▶ [What to work on] The lines below are to be quoted exactly, from the first through the one that contains "(3.35)–(3.36) as PARAMETERS, CASCADE-R)".

▶ [Data extracts]
/-- ★★★ **THE FAMILY-FORM DOOR AT THE CLASS-PARAMETRIC CARRIER** — for ANY pair of regularity families `(R₁, R₂)` on the members (def-Y's `RegFamY`; the classes
(3.35)–(3.36) as PARAMETERS, CASCADE-R) whose first class is `SU(N)`-valued (`MemOfFam`): if node N06's row 26 holds at the carrier `bg9YR M_N(ℂ) SU(N) R₁ R₂` for the
`ν`-read record over `resYOfC2 𝔠` — the conclusion type of n06-i's `s3132Nu_opsYNuOfRecordV4E_R R₁ R₂`, kernels re-typed by def-Y's `siteKernelR R₁ R₂` (same `.ker`) —
then there are print's thresholds `M₄`, `a₀` and ONE rate `δ₁` such that for every member above `M₄`, every `α₀` with `Mα₀ ≤ a₀` and every background in the two classes
`R₁ x c35 α₀`, `R₂ x c35 α₀`, the (3.24) door of §5 holds: displayed = plaquette smallness of the averaged field of record (print's small-curvature numeral), [5]'s reality of
`C⁽²⁾(U)`, `D̃⁽²⁾(U)`, (b†) the print-unit sup of the adjoint current `H₁(U)†J(U)` on a support predicate `S`, (c-out)(c) output support ∕ argument locality ∕ size of `D̃⁽²⁾`,
`γ₀` (R5′).  At `(regY335, regY336)` this IS §5's `…_of_stmt3132Printed_of_adjCurrent_onΛ_on_unit` (`bg9Y_eq_bg9YR`, rfl); at `(regYP335, regYP336)` it is the door at
print's class `bg9YP` (`bg9YP_eq_bg9YR`, rfl).
[cite: Balaban1985BackgroundPropagators, (3.132) p.422, (3.136) p.422, Thm 3.12 p.423, (3.35)–(3.36) p.396, p.427, (3.117) p.419, (3.156)–(3.158) p.428; Balaban1985Averaging,
(136) p.39; Balaban1984PropagatorsII, (2.149) p.249; Balaban1985UV3, (24) p.262, pp.271–272; Balaban1982Higgs1, (3.24) p.616; BenfattoEtAl1978, Lemma (4.5)–(4.7) p.152
(class form; bent window, presentation and coordinates ours)] -/
theorem eq324_CsDeltaCPY_opsYOfRecordV8E_trBasis_of_stmt3132Printed_R_of_adjCurrent_onΛ_on_unit (N : ℕ) [NeZero N] (θ : Stage3Params) (hD : 2 ≤ θ.d₆ + 1)
    (Mstar : ℕ) (𝔠 : C2Y N θ Mstar) (𝔡₂ : Dt2Y N θ Mstar) (𝔢₀ 𝔢 : SectEY N θ Mstar) (𝔴 : RWEY N θ Mstar) (𝔈 : ExpsY N θ Mstar)
    (R₁ R₂ : RegFamY θ.d₆ θ.ℓ₆ θ.hd' θ.hL' θ.b₀ θ.b₁ Mstar (Matrix (Fin N) (Fin N) ℂ)) (hR : MemOfFam (specialUnitaryUnits (Fin N)) R₁) {c35 : ℝ}
    (h26 : B9.Stmt3132Printed (θ.d₆ + 1) c35
      (geo9Y (d := θ.d₆) (ℓ := θ.ℓ₆) (hd := θ.hd') (hL := θ.hL') (b₀ := θ.b₀) (b₁ := θ.b₁) (Mstar := Mstar))
      (bg9YR (Matrix (Fin N) (Fin N) ℂ) (specialUnitaryUnits (Fin N)) R₁ R₂)
      (fun x => siteKernelR R₁ R₂ (opsYNuOfRecordV4E N θ Mstar (resYOfC2 N θ Mstar 𝔠) 𝔢 𝔴 𝔈 x).QGQinv)
      (fun x => siteKernelR R₁ R₂ (opsYNuOfRecordV4E N θ Mstar (resYOfC2 N θ Mstar 𝔠) 𝔢 𝔴 𝔈 x).QG1Qinv))
    {γ₀ a j₁ C₂ r₂ : ℝ} (hγ₀ : 0 < γ₀) (ha : 0 ≤ a) (hj₁ : 0 ≤ j₁) (hC₂ : 0 ≤ C₂) (hsmall : (((θ.ℓ₆ + 1 : ℕ) : ℝ)) ^ (θ.d₆ + 1) *
      (2 * ((((θ.d₆ * (2 * θ.ℓ₆ + 1) : ℕ) : ℝ)) * a) * (((θ.ℓ₆ + 1 : ℕ) + (θ.d₆ + 1) * θ.ℓ₆ : ℕ) : ℝ)) < 1)
    (t D : ℕ) {ϰ : ℝ} (hϰ : 0 < ϰ)
    {p₀ σ' c κ' : ℝ} (hp₀ : 2 / 3 < p₀) (hσ : 0 < σ') (hc : 0 ≤ c) (hκ : 0 < κ') (hκσ : κ' < σ' * (t + 1)) :
    ∃ M₄ δ a₀ : ℝ, 0 < M₄ ∧ 0 < δ ∧ 0 < a₀ ∧ ∃ b₁ : ℝ, ∀ b₀ : ℝ, b₁ < b₀ → ∃ C : ℝ, 0 ≤ C ∧ ∀ η : ℝ, 0 < η → η ≤ 1 →
      ∀ (x : MemberY θ.d₆ θ.ℓ₆ θ.hd' θ.hL' θ.b₀ θ.b₁ Mstar) [DecidableEq (IBondY x.toKIdx)], M₄ ≤ (geo9Y x).M →
      ∀ α₀ : ℝ, 0 < α₀ → (geo9Y x).M * α₀ ≤ a₀ →
      ∀ (U : CfgY (Matrix (Fin N) (Fin N) ℂ) x.toKIdx), R₁ x c35 α₀ U → R₂ x c35 α₀ U →
        (∀ c' : CBondY x, B8Lemma1NonAbelian.PlaqSmall (VzY x (avYOfRecord x U)) (labK x c'.1.1) (labK x c'.1.1 + pairTop (θ.ℓ₆ + 1) c'.1.2) a) →
        (∀ A A' : FBondY x.toKIdx → Matrix (Fin N) (Fin N) ℂ, (𝔠 x).form U (star A) (star A') = star ((𝔠 x).form U A A')) →
        (∀ B B' : IBondY x.toKIdx → Matrix (Fin N) (Fin N) ℂ, (𝔡₂ x).form U (star B) (star B') = star ((𝔡₂ x).form U B B')) →
      ∀ {σ : Type} [Fintype σ] [DecidableEq σ] [Nonempty σ] (ι : σ → IBondY x.toKIdx), Function.Injective ι → (∀ s, lamTY x (ι s)) →
      ∀ (S : IBondY x.toKIdx → Prop),
        (∀ z, S z → etaDY x * ‖trAdjY (trDualMatY N) ((lettersYOfRecordV4 N θ Mstar (resYOfC2 N θ Mstar 𝔠) x).H₁ U) (JY x.toKIdx U) z‖ ≤ j₁) →
        (∀ (u v : IBondY x.toKIdx) (E a : Matrix (Fin N) (Fin N) ℂ) (z : IBondY x.toKIdx), inΛY x u → inΛY x v →
          (𝔡₂ x).form U (Pi.single v E) (Pi.single u a) z ≠ 0 → S z) →
        (∀ (u v : IBondY x.toKIdx) (E a : Matrix (Fin N) (Fin N) ℂ), r₂ < unitDistY x u v → (𝔡₂ x).form U (Pi.single v E) (Pi.single u a) = 0) →
        (∀ (u v : IBondY x.toKIdx) (E a : Matrix (Fin N) (Fin N) ℂ), ∑ z, ‖(𝔡₂ x).form U (Pi.single v E) (Pi.single u a) z‖ ≤ C₂ * ‖E‖ * ‖a‖) →
        (∀ Φ : IBondY x.toKIdx → Matrix (Fin N) (Fin N) ℂ, (∀ u, u ∉ Set.range ι → Φ u = 0) →
          γ₀ * trIP (fun _ => (1 : ℝ)) Φ Φ ≤ trIP (fun _ => (1 : ℝ)) Φ ((CsDeltaCPY x (lettersYOfRecordV4 N θ Mstar (resYOfC2 N θ Mstar 𝔠) x)
            (sectEYOfRecordV6 N θ Mstar (sectEYWithDt2 N θ Mstar (resYOfC2 N θ Mstar 𝔠) 𝔡₂ 𝔢₀) x) U) Φ)) →
      ∃ (Λ : Finset (B1Eq324BenfattoLemma.Site (θ.d₆ + 1 + (θ.d₆ + 1) + 1))) (e' : σ × TrIdx N ≃ ↥Λ),
        ((gaussianFieldOfKernel fun u w => if h : u ∈ Λ ∧ w ∈ Λ then
            ((Matrix.reindex e' e'
              (Matrix.of fun p q : σ × TrIdx N =>
                  trReForm (trBasis N p.2) (((CsDeltaCPY x (lettersYOfRecordV4 N θ Mstar (resYOfC2 N θ Mstar 𝔠) x)
            (sectEYOfRecordV6 N θ Mstar (sectEYWithDt2 N θ Mstar (resYOfC2 N θ Mstar 𝔠) 𝔡₂ 𝔢₀) x) U).restrictScalars ℝ)
                    (Pi.single (ι q.1) (trBasis N q.2)) (ι p.1))))⁻¹ :
                Matrix ↥Λ ↥Λ ℝ) ⟨u, h.1⟩ ⟨w, h.2⟩ else 0).map
            (fun (z : B1Eq324BenfattoLemma.Site (θ.d₆ + 1 + (θ.d₆ + 1) + 1) → ℝ) (q : σ × TrIdx N) => z ((e' q : ↥Λ) : B1Eq324BenfattoLemma.Site (θ.d₆ + 1 + (θ.d₆ + 1) + 1))) =
          gaussianFieldOfKernel fun p q =>
            ((Matrix.of fun p q : σ × TrIdx N =>
                trReForm (trBasis N p.2) (((CsDeltaCPY x (lettersYOfRecordV4 N θ Mstar (resYOfC2 N θ Mstar 𝔠) x)
            (sectEYOfRecordV6 N θ Mstar (sectEYWithDt2 N θ Mstar (resYOfC2 N θ Mstar 𝔠) 𝔡₂ 𝔢₀) x) U).restrictScalars ℝ)
                  (Pi.single (ι q.1) (trBasis N q.2)) (ι p.1)))⁻¹ :
              Matrix (σ × TrIdx N) (σ × TrIdx N) ℝ) p q) ∧
        (∀ p : ℝ, 0 ≤ p →
          ((fun (z : B1Eq324BenfattoLemma.Site (θ.d₆ + 1 + (θ.d₆ + 1) + 1) → ℝ) (q : σ × TrIdx N) => z ((e' q : ↥Λ) : B1Eq324BenfattoLemma.Site (θ.d₆ + 1 + (θ.d₆ + 1) + 1))) ⁻¹'
              {ω : σ × TrIdx N → ℝ | ∀ q, |ω q| ≤ p}) =ᵐ[gaussianFieldOfKernel fun u w => if h : u ∈ Λ ∧ w ∈ Λ then
                ((Matrix.reindex e' e'
                  (Matrix.of fun p q : σ × TrIdx N =>
                      trReForm (trBasis N p.2) (((CsDeltaCPY x (lettersYOfRecordV4 N θ Mstar (resYOfC2 N θ Mstar 𝔠) x)
            (sectEYOfRecordV6 N θ Mstar (sectEYWithDt2 N θ Mstar (resYOfC2 N θ Mstar 𝔠) 𝔡₂ 𝔢₀) x) U).restrictScalars ℝ)
                        (Pi.single (ι q.1) (trBasis N q.2)) (ι p.1))))⁻¹ :
                    Matrix ↥Λ ↥Λ ℝ) ⟨u, h.1⟩ ⟨w, h.2⟩ else 0]
            smallFieldSet Λ p) ∧
        ∀ (s : ℕ) (I J : Finset (B1Eq324BenfattoLemma.Site (θ.d₆ + 1 + (θ.d₆ + 1) + 1))) (𝔞 : Coef (θ.d₆ + 1 + (θ.d₆ + 1) + 1)),
          I.Nonempty → J ⊆ I → J ⊆ Λ → coefSup s D 𝔞 J ≤ c * η ^ σ' →
          0 < ∫ z, cutoffBoltzmann (hamiltonian s D ϰ 𝔞 J) I (B10.pFun b₀ p₀ η) z ∂(gaussianFieldOfKernel fun u w => if h : u ∈ Λ ∧ w ∈ Λ then
              ((Matrix.reindex e' e'
                (Matrix.of fun p q : σ × TrIdx N =>
                    trReForm (trBasis N p.2) (((CsDeltaCPY x (lettersYOfRecordV4 N θ Mstar (resYOfC2 N θ Mstar 𝔠) x)
            (sectEYOfRecordV6 N θ Mstar (sectEYWithDt2 N θ Mstar (resYOfC2 N θ Mstar 𝔠) 𝔡₂ 𝔢₀) x) U).restrictScalars ℝ)
                      (Pi.single (ι q.1) (trBasis N q.2)) (ι p.1))))⁻¹ :
                  Matrix ↥Λ ↥Λ ℝ) ⟨u, h.1⟩ ⟨w, h.2⟩ else 0) ∧
            |Real.log (∫ z, cutoffBoltzmann (hamiltonian s D ϰ 𝔞 J) I (B10.pFun b₀ p₀ η) z ∂(gaussianFieldOfKernel fun u w =>
                if h : u ∈ Λ ∧ w ∈ Λ then
                  ((Matrix.reindex e' e'
                    (Matrix.of fun p q : σ × TrIdx N =>
                        trReForm (trBasis N p.2) (((CsDeltaCPY x (lettersYOfRecordV4 N θ Mstar (resYOfC2 N θ Mstar 𝔠) x)
            (sectEYOfRecordV6 N θ Mstar (sectEYWithDt2 N θ Mstar (resYOfC2 N θ Mstar 𝔠) 𝔡₂ 𝔢₀) x) U).restrictScalars ℝ)
                          (Pi.single (ι q.1) (trBasis N q.2)) (ι p.1))))⁻¹ :
                      Matrix ↥Λ ↥Λ ℝ) ⟨u, h.1⟩ ⟨w, h.2⟩ else 0)) -
              cumulantSum (gaussianFieldOfKernel fun u w => if h : u ∈ Λ ∧ w ∈ Λ then
                  ((Matrix.reindex e' e'
                    (Matrix.of fun p q : σ × TrIdx N =>
                        trReForm (trBasis N p.2) (((CsDeltaCPY x (lettersYOfRecordV4 N θ Mstar (resYOfC2 N θ Mstar 𝔠) x)
            (sectEYOfRecordV6 N θ Mstar (sectEYWithDt2 N θ Mstar (resYOfC2 N θ Mstar 𝔠) 𝔡₂ 𝔢₀) x) U).restrictScalars ℝ)
                          (Pi.single (ι q.1) (trBasis N q.2)) (ι p.1))))⁻¹ :
                      Matrix ↥Λ ↥Λ ℝ) ⟨u, h.1⟩ ⟨w, h.2⟩ else 0)
                (hamiltonian s D ϰ 𝔞 J) t| ≤ C * η ^ κ' * I.card := by
  obtain ⟨M₄, δ, a₀, BP, hM₄, hδ, ha₀, hBP, H⟩ := h26
  obtain ⟨b₁, hb₁⟩ := eq324_CsDeltaCPY_opsYOfRecordV8E_trBasis_of_ineq3132_of_adjCurrent_onΛ_on_unit N θ hD Mstar 𝔠 𝔡₂ 𝔢₀ 𝔢 𝔴 𝔈 (r₂ := r₂)
    hγ₀ hBP.le hδ ha hj₁ hC₂ hsmall t D hϰ hp₀ hσ hc hκ hκσ
  refine ⟨M₄, δ, a₀, hM₄, hδ, ha₀, b₁, fun b₀ hb₀ => ?_⟩
  obtain ⟨C, hC, hE⟩ := hb₁ b₀ hb₀
  refine ⟨C, hC, ?_⟩
  intro η hη hηle x _ hMx α₀ hα₀ hMa U h1 h2 hP hCr hDr σ _ _ _ ι hι hιT S hHJ hDsupp hDloc hDsz hco
  exact hE η hη hηle x specialUnitaryUnits_le_unitaryUnits U
    (mem_of_reg335R (R₂ := R₂) hR x (U := U) h1) hP hCr hDr ι hι hιT
    (H x hMx α₀ hα₀ hMa U h1 h2).2 S hHJ hDsupp hDloc hDsz hco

▶ [Exercise answer]
/-- ★★★ **THE FAMILY-FORM DOOR AT THE CLASS-PARAMETRIC CARRIER** — for ANY pair of regularity families `(R₁, R₂)` on the members (def-Y's `RegFamY`; the classes
(3.35)–(3.36) as PARAMETERS, CASCADE-R) whose first class is `SU(N)`-valued (`MemOfFam`): if node N06's row 26 holds at the carrier `bg9YR M_N(ℂ) SU(N) R₁ R₂` for the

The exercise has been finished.